Ne o gazetecilik heyecanı var, ne o meslek ilkeleri ve geleneği var, ne de o ağabey kardeşlik ilişkisi var. O eskilerde başka iş yapmayan gazete patronu artık bin kollu ahtapot. Her taşın altından bir tüccar şeklinde çıkıyor. Artık işverenle birlikte tüm gazetecilikten geçinme ve başka iş yapmama perhizi tarihe karışmıştır.
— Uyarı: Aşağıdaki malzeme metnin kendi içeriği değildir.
/-!
# The converse model theorem for `C_p ⋊ C₈`: no `μ₄`-norm pair in `ℤ/p` ⟹ no annihilator

COR-CM (cell `pub-hodgecm2`), binder seat b04 (gen 29), count-neutral claim CYCLIC-SEMIDIRECT-EIGHT-DEGENERATE, part VIIIb.
KERNEL ONLY: theorems; no definition, no named fact, no `sorry`.  `HC_CM` is neither used nor claimed.

Part I (`CorCM/GaloisCyclicSemidirectEightTwoSheet`) proved the model theorem of `G₀ = C_p ⋊ C₈` under the FIELD hypothesis
«`±i` is not a quotient of norms `z ρ(z)`» (true iff `p ≡ 5 (mod 8)`); part V (`…NormPairs`) proved that a `μ₄`-NORM PAIR in
`ℤ/p` (two sheets `k₀, k₁ : ℤ/p → ℤ/4` with the two balance identities, `k₀` non-constant) produces a primitive DEGENERATE
type.  **`eq_zero_of_annihilated_of_forall_normPair_const`** closes the circle: if NO such pair exists (`hNP`: the balance
identities force `k₀` constant), then for every CM set `S ⊆ G₀` (for `c₀ = y⁴`) of which `u⁴` is not a left stabiliser,
every `c₀`-antisymmetric `b : G₀ → ℚ` annihilated by the right translates of `S` vanishes — i.e. (gen 20's criterion) every
primitive CM type is nondegenerate.  Proof: by gen 20's two-sheet annihilator theorem it suffices that no odd character
`χ = ψ_α ⊗ ψ_β` (`α = ±i`) has a singular block `Ŝ₁(χ)Ŝ₁(χθ) − α Ŝ₂(χ)Ŝ₂(χθ) = (1+α)²(G₀(β)G₀(β⁻¹) − α G₁(β)G₁(β⁻¹))`;
for `β = 1` this is part VIIIa's parity lemma; for `β ≠ 1` (a primitive `p`-th root of unity) a singular block is a norm
pair (VIIIa), so `k₀` is constant, `G₀(β) = α^{k₀}·Σ_v β^v = 0`, hence `G₁(β)G₁(β⁻¹) = 0` and `k₁` is constant too (VIIIa);
but then `C_p = ⟨u⟩` stabilises `S`, contradicting the hypothesis on `u⁴`.

## References

* [Kubota1965] T. Kubota, *On the field extension by complex multiplication*, Trans. AMS 118 (1965), §4 Lemma 2.
* [Dodson1984] B. Dodson, *The structure of Galois groups of CM-fields*, Trans. AMS 283 (1984), §3.1, §5.3.
* [Washington1997] L. C. Washington, *Introduction to Cyclotomic Fields*, 2nd ed., GTM 83, Thm. 2.5.
-/

noncomputable section

open scoped BigOperators

namespace Summit.HodgeConjecture.CorCM.GaloisCyclicSemidirectEight
import Summits.QuantumFields.BalabanUV.T4Continuum.Spine.NE2.ComposedRemainderCoherentTowerNonTrivial
import Summits.QuantumFields.BalabanUV.T4Continuum.Spine.NE2.ConstantTransporterLaplacian

/-!
# NE2 / ComposedRemainderCoherentTowerReduced — THE END OF RECORD AT THE gen-8 WITNESS TOWERS WITH ITS VANISHING SLOTS REMOVED FROM THE DISPLAYED OPERATOR
# (cell `pub-balaban-gaps`, seat ne2, generation 9; row NE2 of `HOME/BALABAN-GAPS.md`)

HONEST FRAMING.  Row NE2 (node U1a of the T⁴ uniqueness spine) is NOT PRINTED and NOT PROVED; class word WORK-bound; nothing of Bałaban's is asserted beyond print;
ONE finite torus; NOT ℝ⁴, NOT infinite volume, NOT a mass gap, NOT Clay.  Bookkeeping over generation 9's three files; no word changes.

WHAT IT SAYS.  `ComposedRemainderCoherentTowerNonTrivial.exists_nonflat_coherent_witness_nontrivial` displays the END's operator at the witness towers `cTow f X` with all
four tier-B slots: the covariant-Laplacian perturbation at `Ad u_top`, the composed averaging `avgPertFull a (TBal(Ad u)) (E″)` with the (124)-remainders `E″ = Erem`, and
`Δ′(u_top)`.  Two of these slots are ZERO at the witnesses (`Erem_cTow_eq_zero`, `deltaPrime_cTow_eq_zero`) and one is a NON-ZERO operator for non-central `X`
(`ConstantTransporterLaplacian.covPertC_cTow_ne_zero`).  **`exists_nonflat_coherent_witness_reduced`** restates the END with the operator AS IT REALLY IS there —
`[free block Laplacian ⊗ 1] + tierBPert (Ad u_top) (avgPertFull a (TBal(Ad u)) 0) 0`, i.e. `covPertC(Ad u_top) + [composed MAIN-TERM averaging at the tables TBal(Ad u)]` on
top of the free operator — together with, at every level `k`: the tier-B transporters are `≠ 1` at every bond, `covPertC(Ad u_top) k ≠ 0` as an operator, `Erem = 0`,
`Δ′ = 0`.  So the reader of row NE2 sees in ONE kernel statement which parts of the END's hypothesis∕conclusion the non-flat witnesses exercise (the transporter data, the
covariant-Laplacian summand, the composed main-term tables) and which they do not (the linearisation remainders of [B7] (124) and the curvature term `Δ′` of [B9] (3.10)).
NOT CLAIMED: that the composed-averaging summand, or the full operator, differs from its flat value as an operator; anything about Bałaban's minimiser.
All [folklore]; 0 sorry; axioms ⊆ {propext, Classical.choice, Quot.sound}.
-/

noncomputable section

open scoped BigOperators ComplexConjugate Matrix Matrix.Norms.L2Operator Kronecker

namespace Summit.QuantumFields.BalabanUV.T4Continuum.NE2.ComposedRemainderCoherentTowerReduced

open Literature.MathematicalPhysics.QuantumFieldTheory.Balaban1983to89
open Literature.MathematicalPhysics.QuantumFieldTheory.Balaban1983to89.B9AdOrthogonal (herm0)
open Literature.MathematicalPhysics.QuantumFieldTheory.Balaban1983to89.B5Prop11Plancherel (Tor fine)
open Literature.MathematicalPhysics.QuantumFieldTheory.Balaban1983to89.B5G183RateUnitTower (lev)
open Summit.QuantumFields.BalabanUV.Beta.AdjointCarrierWiringEnd (CompFamily)
open Summit.QuantumFields.BalabanUV.T4Continuum
open Summit.QuantumFields.BalabanUV.T4Continuum.BalabanAveragedTowerUnit (idx Qlev)
open Summit.QuantumFields.BalabanUV.T4Continuum.KingPairingPlantedLaw (calDalev)
open Summit.QuantumFields.BalabanUV.T4Continuum.CovariantAveragingTower (TowerLimitRate)
open Summit.QuantumFields.BalabanUV.T4Continuum.RegularBackgroundTower (connTower)
open Summit.QuantumFields.BalabanUV.T4Continuum.ColourCovariantLaplacian (covPertC)
open Summit.QuantumFields.BalabanUV.T4Continuum.NE2BalabanLayer (tierBPert)
open Summit.QuantumFields.BalabanUV.T4Continuum.NE2.CovariantTableBalaban (TBal)
open Summit.QuantumFields.BalabanUV.T4Continuum.NE2.ComposedAveragingRemainder (avgPertFull)
open Summit.QuantumFields.BalabanUV.T4Continuum.NE2.ComposedRemainderTower (Erem)
open Summit.QuantumFields.BalabanUV.T4Continuum.NE2.OneStepRemainderLoopCoeff (remCoeffOf)
open Summit.QuantumFields.BalabanUV.T4Continuum.NE2.ComposedRemainderGaugeTower (fundT adT)
open Summit.QuantumFields.BalabanUV.T4Continuum.NE2.ComposedRemainderGaugeTowerRegular (topAdT)
open Summit.QuantumFields.BalabanUV.T4Continuum.NE2.TorusBlockAveragePlaquette (bavgTor)
open Summit.QuantumFields.BalabanUV.T4Continuum.NE2.ComposedRemainderCoherentTower (liftU)
open Summit.QuantumFields.BalabanUV.T4Continuum.NE2.DeltaPrimeOperator (deltaPrime)
open Summit.QuantumFields.BalabanUV.T4Continuum.NE2.ComposedRemainderCoherentTowerDeltaPrime (topU)
open Summit.QuantumFields.BalabanUV.T4Continuum.NE2.ConstantConnectionTower (cTow cTow_mem cph sph)
open Summit.QuantumFields.BalabanUV.T4Continuum.NE2.AdjointRepresentationKernel (cph_sph_top_pos_le_one)
open Summit.QuantumFields.BalabanUV.T4Continuum.NE2.ComposedRemainderCoherentTowerNonTrivial (exists_nonflat_coherent_witness_nontrivial Erem_cTow_eq_zero
  deltaPrime_cTow_eq_zero norm_lt_log_two_of_mul_exp_lt)
open Summit.QuantumFields.BalabanUV.T4Continuum.NE2.ConstantTransporterLaplacian (covPertC_cTow_ne_zero)

variable {d : ℕ} (L : ℕ) [NeZero L] (M : Fin d → ℕ) [hM : ∀ μ, NeZero (M μ)]
  {n : Type} [Fintype n] [DecidableEq n] {ι : Type} [Fintype ι] [DecidableEq ι] {c : ℝ} {P : Submodule ℝ (Matrix n n ℂ)} {e : ι → Matrix n n ℂ}
  (hF : CompFamily c P e) (a : ℝ) (ha : 0 < a) [Nonempty n] [Nonempty ι]

/-- **THE END OF RECORD AT THE WITNESS TOWERS, REDUCED**: on a frame with `herm0 n ≤ P` and `≥ 2` colour indices there is `t₀ > 0` such that a skew-hermitian NON-CENTRAL `X`
with `‖X‖e^{‖X‖} < t₀` exists, and for every such `X` and `f ∈ {cph L, sph L}` the tower `u = cTow f X` is coherent and, AT EVERY LEVEL `k`: its tier-B transporters
`Ad(u_k^{(k)})` are `≠ 1` at every bond, the covariant-Laplacian perturbation `covPertC(Ad u_top) k` is a NON-ZERO OPERATOR, the (124)-remainders `Erem … k` and the
curvature term `Δ′(u_top)` are ZERO — and the resolvent tower of the operator AS IT REALLY IS THERE, `[free ⊗ 1] + tierBPert (Ad u_top) (avgPertFull a (TBal(Ad u)) 0) 0`,
satisfies `TowerLimitRate` at rate `ρ ∈ [3∕(2L), 1)`.  TOY data; NE2 NOT proved; full-operator non-triviality not claimed.
[cite: Balaban1985BackgroundPropagators, (3.3) p.390, (3.10) p.392, (3.26) p.395; Balaban1985Averaging, (42) p.23, (124) p.36 (shapes)] [folklore] -/
theorem exists_nonflat_coherent_witness_reduced [Nontrivial n] (hP : herm0 n ≤ P) (hL : 2 ≤ L) (hd : 1 ≤ d) {ρ : ℝ} (hρ : 3 / (2 * (L : ℝ)) ≤ ρ) (hρ1 : ρ < 1) :
    ∃ t₀ : ℝ, 0 < t₀ ∧
      (∃ X : Matrix n n ℂ, star X = -X ∧ X ∉ Set.range (Matrix.scalar n) ∧ ‖X‖ * Real.exp ‖X‖ < t₀) ∧
      ∀ (X : Matrix n n ℂ) (hX : star X = -X), ‖X‖ * Real.exp ‖X‖ < t₀ → X ∉ Set.range (Matrix.scalar n) → ∀ f : ℕ → ℕ → ℝ, (f = cph L ∨ f = sph L) →
        (∀ k i, i < k → cTow L M f X k i = bavgTor (lev L i) L M (cTow L M f X k (i + 1))) ∧
        (∀ (k : ℕ) (ν : Fin d) (b : idx L M k), topAdT L M hF (liftU L M (cTow L M f X) (cTow_mem L M f hX)) k ν b ≠ 1) ∧
        (∀ k : ℕ, covPertC L M (topAdT L M hF (liftU L M (cTow L M f X) (cTow_mem L M f hX))) k ≠ 0) ∧
        (∀ k j : ℕ, Erem L M (adT L M hF (liftU L M (cTow L M f X) (cTow_mem L M f hX) k))
            (remCoeffOf L M (fundT L M (liftU L M (cTow L M f X) (cTow_mem L M f hX) k)) c e (adT L M hF (liftU L M (cTow L M f X) (cTow_mem L M f hX) k))) j = 0) ∧
        (∀ k : ℕ, deltaPrime (fine (lev L k) M) (lev L k) c e (fun ν x => (topU L M (cTow L M f X) (cTow_mem L M f hX) k ν x : Matrix n n ℂ)) = 0) ∧
        ∃ Cp : ℝ, TowerLimitRate (fun k => Qlev L M k ⊗ₖ (1 : Matrix ι ι ℂ)) ((L : ℝ) ^ d)
          (fun k => (calDalev L M a ha k ⊗ₖ (1 : Matrix ι ι ℂ)
            + tierBPert L M (topAdT L M hF (liftU L M (cTow L M f X) (cTow_mem L M f hX)))
                (avgPertFull L M a (fun k => TBal L M (adT L M hF (liftU L M (cTow L M f X) (cTow_mem L M f hX) k)) k) (fun _ => 0))
                (fun _ => 0) k)⁻¹) Cp ρ := by
  haveI : NeZero d := ⟨by omega⟩
  obtain ⟨t₀, ht₀, -, hall⟩ := exists_nonflat_coherent_witness_nontrivial L M hF a ha hP hL hd hρ hρ1
  refine ⟨min t₀ (1 / 2), lt_min ht₀ (by norm_num), ?_, fun X hX hXt hXc f hf => ?_⟩
  · -- a small non-central X below min t₀ ½ exists (AdjointRepresentationKernel.exists_noncentral_small)
    obtain ⟨X, hX, hXc, -, hXt⟩ := AdjointRepresentationKernel.exists_noncentral_small (n := n) (lt_min ht₀ (by norm_num : (0 : ℝ) < 1 / 2))
    exact ⟨X, hX, hXc, hXt⟩
  have hXs : ‖X‖ < Real.log 2 := norm_lt_log_two_of_mul_exp_lt (lt_of_lt_of_le hXt (min_le_right _ _)) le_rfl
  obtain ⟨hcoh, hnt, Cp, hT⟩ := hall X hX (lt_of_lt_of_le hXt (min_le_left _ _)) hXc f hf
  have hk := cph_sph_top_pos_le_one L
  have hf01 : ∀ k, 0 < f k k ∧ f k k ≤ 1 := fun k => by
    rcases hf with rfl | rfl
    · exact (hk k).1
    · exact (hk k).2
  have hE : (fun k => Erem L M (adT L M hF (liftU L M (cTow L M f X) (cTow_mem L M f hX) k))
      (remCoeffOf L M (fundT L M (liftU L M (cTow L M f X) (cTow_mem L M f hX) k)) c e (adT L M hF (liftU L M (cTow L M f X) (cTow_mem L M f hX) k))) k)
      = fun _ => (0 : Matrix ((Tor M × Fin d) × ι) _ ℂ) := by
    funext k; exact Erem_cTow_eq_zero L M c e f hX _ _ k k
  have hD : (fun k => deltaPrime (fine (lev L k) M) (lev L k) c e (fun ν x => (topU L M (cTow L M f X) (cTow_mem L M f hX) k ν x : Matrix n n ℂ)))
      = fun k => (0 : Matrix (idx L M k × ι) (idx L M k × ι) ℂ) := by
    funext k; exact deltaPrime_cTow_eq_zero L M c e f hX _ k
  refine ⟨hcoh, fun k ν b => (hnt k ν b).1, fun k => covPertC_cTow_ne_zero L M hF hP hX hXs hXc (hf01 k).1 (hf01 k).2,
    fun k j => Erem_cTow_eq_zero L M c e f hX _ _ k j, fun k => deltaPrime_cTow_eq_zero L M c e f hX _ k, Cp, ?_⟩
  rw [hE, hD] at hT
  exact hT

end Summit.QuantumFields.BalabanUV.T4Continuum.NE2.ComposedRemainderCoherentTowerReduced

end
Devletçiliği yavaş yavaş bırakan Türkiye bir devlet itibarı olan gazeteciliği şimdilerde ayrıcalıklı bir meslek olmaktan çıkarıp alalede bir vatandaş işi yapmıştır.

Sarı basın kartı imtiyazının ruhunu önce gazeteleri holdingleştiren sermaye bozdu. Şimdi o imtiyazları devletten çıkıp özel sektör olan kurumlar bir bir kaldırıyor gazeteciliğin üzerinden... Eski Bab - ı Ali'yi özleyenler, Namık Sevik gazeteciliğine iç geçirenler eski dönemin geri gelmesini bekleyenler, hiçbir şeyi beklemesinler.
Sadece ölümlerini beklesinler..."

Sizce o eski Bab-ı Ali'yi özleyenler çoktan yitip gitmedi mi?
İslam Çupi ustanın bu satırları, spor gazeteciliğinin bittiği tarihtir aslında...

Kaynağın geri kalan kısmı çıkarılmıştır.